| Work required |
Look through the lines below and extract each one that contains "section".

-.-.-

import Literature.Probability.Independence.HoeffdingDecompositionParts
import Literature.Probability.Independence.HoeffdingDecompositionTransport
import HarnessLib

/-!
# Hoeffding's decomposition — naturality of the parts under coordinate maps

Continuation of `HoeffdingDecompositionParts.lean` / `HoeffdingDecompositionTransport.lean`.  Source: B. Efron, C. Stein, Ann. Statist. 9 (1981)
§2 (the ANOVA decomposition commutes with relabelling the independent variables and is computed inside any sub-family), W. Hoeffding, Ann. Math.
Statist. 19 (1948) §5.  For the product `ι → β` of copies of ONE probability space `(β, μ)` and bounded measurable `f`:
* `esPart_comp_image` — along an INJECTION `e : ι → ι'` of index sets, `(f ∘ (·∘e))^{=e(T)} = f^{=T} ∘ (·∘e)`;
* `esPart_comp_of_not_subset_range` — and `(f ∘ (·∘e))^{=T'} = 0` when `T'` contains a coordinate outside the range of `e`;
* `esPart_comp_coordwise` — for COORDINATEWISE measure-preserving maps `Φ(x)_i = φ_i(x_i)`, `(f ∘ Φ)^{=T} = f^{=T} ∘ Φ`.
No definitions, no instances; standard axioms.
-/

set_option autoImplicit false

noncomputable section

open MeasureTheory Finset Function

namespace Literature.Probability.Independence.Hoeffding

variable {ι : Type*} [Fintype ι] [DecidableEq ι] {β : Type*} [MeasurableSpace β]
variable {μ : Measure β} [IsProbabilityMeasure μ] {f : (ι → β) → ℝ}

section Injective

variable {ι' : Type*} [Fintype ι'] [DecidableEq ι'] {e : ι → ι'}

/-- **Naturality of the parts under an injection of index sets**: `(f ∘ (·∘e))^{=e(T)} (x') = f^{=T} (x' ∘ e)`. [cite: EfronStein1981, §2] -/
theorem esPart_comp_image (he : Injective e) (hf : Measurable f) {C : ℝ} (hC : ∀ x, |f x| ≤ C) (T : Finset ι) (x' : ι' → β) :
    esPart μ (T.image e) (fun z' : ι' → β => f (z' ∘ e)) x' = esPart μ T f (x' ∘ e) := by
  unfold esPart
  rw [Finset.powerset_image, Finset.sum_image fun R _ R' _ h => Finset.image_injective he h]
  refine Finset.sum_congr rfl fun R _ => ?_
  rw [Finset.card_image_of_injective _ he, Finset.card_image_of_injective _ he, condAvg_comp_of_injective he hf hC]
  congr 2
  ext i
  simp [he.eq_iff]

omit [Fintype ι] [DecidableEq ι] in
/-- Off the range the pull-back has no parts: if `T'` contains a coordinate not of the form `e i`, then `(f ∘ (·∘e))^{=T'} = 0`.
[cite: EfronStein1981, §2] -/
theorem esPart_comp_of_not_subset_range (hf : Measurable f) {C : ℝ} (hC : ∀ x, |f x| ≤ C) {T' : Finset ι'} {j : ι'}
    (hjT : j ∈ T') (hj : ∀ i, e i ≠ j) :
    esPart μ T' (fun z' : ι' → β => f (z' ∘ e)) = fun _ => 0 := by
  -- `f ∘ (·∘e)` does not depend on `j`, so it equals its own `E_{j}`; then `E_{j}` kills every part containing `j`
  have hdep : DependsOff {j} (fun z' : ι' → β => f (z' ∘ e)) :=
    dependsOff_comp_of_injective (B := ∅) (fun x y _ => by
      have : x = y := funext fun i => ‹∀ i, i ∉ (∅ : Finset ι) → x i = y i› i (Finset.notMem_empty i)
      rw [this]) fun i hi => absurd (Finset.mem_singleton.1 hi) (hj i)
  have hf' : Measurable fun z' : ι' → β => f (z' ∘ e) := measurable_comp_restrict hf
  rw [← hdep.condAvg_eq (μ := μ), esPart_condAvg {j} T' hf' (fun z' => hC _)]
  rw [if_neg (fun h => Finset.disjoint_singleton_left.1 h hjT)]

end Injective

/-- **Naturality of the parts under coordinatewise measure-preserving maps** (e.g. simultaneous left/right translations of independent
Haar-distributed coordinates): `(f ∘ Φ)^{=T} = f^{=T} ∘ Φ`. [cite: EfronStein1981, §2] -/
theorem esPart_comp_coordwise {φ : ι → β → β} (hφ : ∀ i, MeasurePreserving (φ i) μ μ) (hf : Measurable f) (T : Finset ι)
    (x : ι → β) : esPart μ T (fun z : ι → β => f (fun i => φ i (z i))) x = esPart μ T f (fun i => φ i (x i)) := by
  unfold esPart
  refine Finset.sum_congr rfl fun R _ => ?_
  rw [condAvg_comp_coordwise hφ hf]

end Literature.Probability.Independence.Hoeffding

-.-.-

| Expected answer |
noncomputable section
section Injective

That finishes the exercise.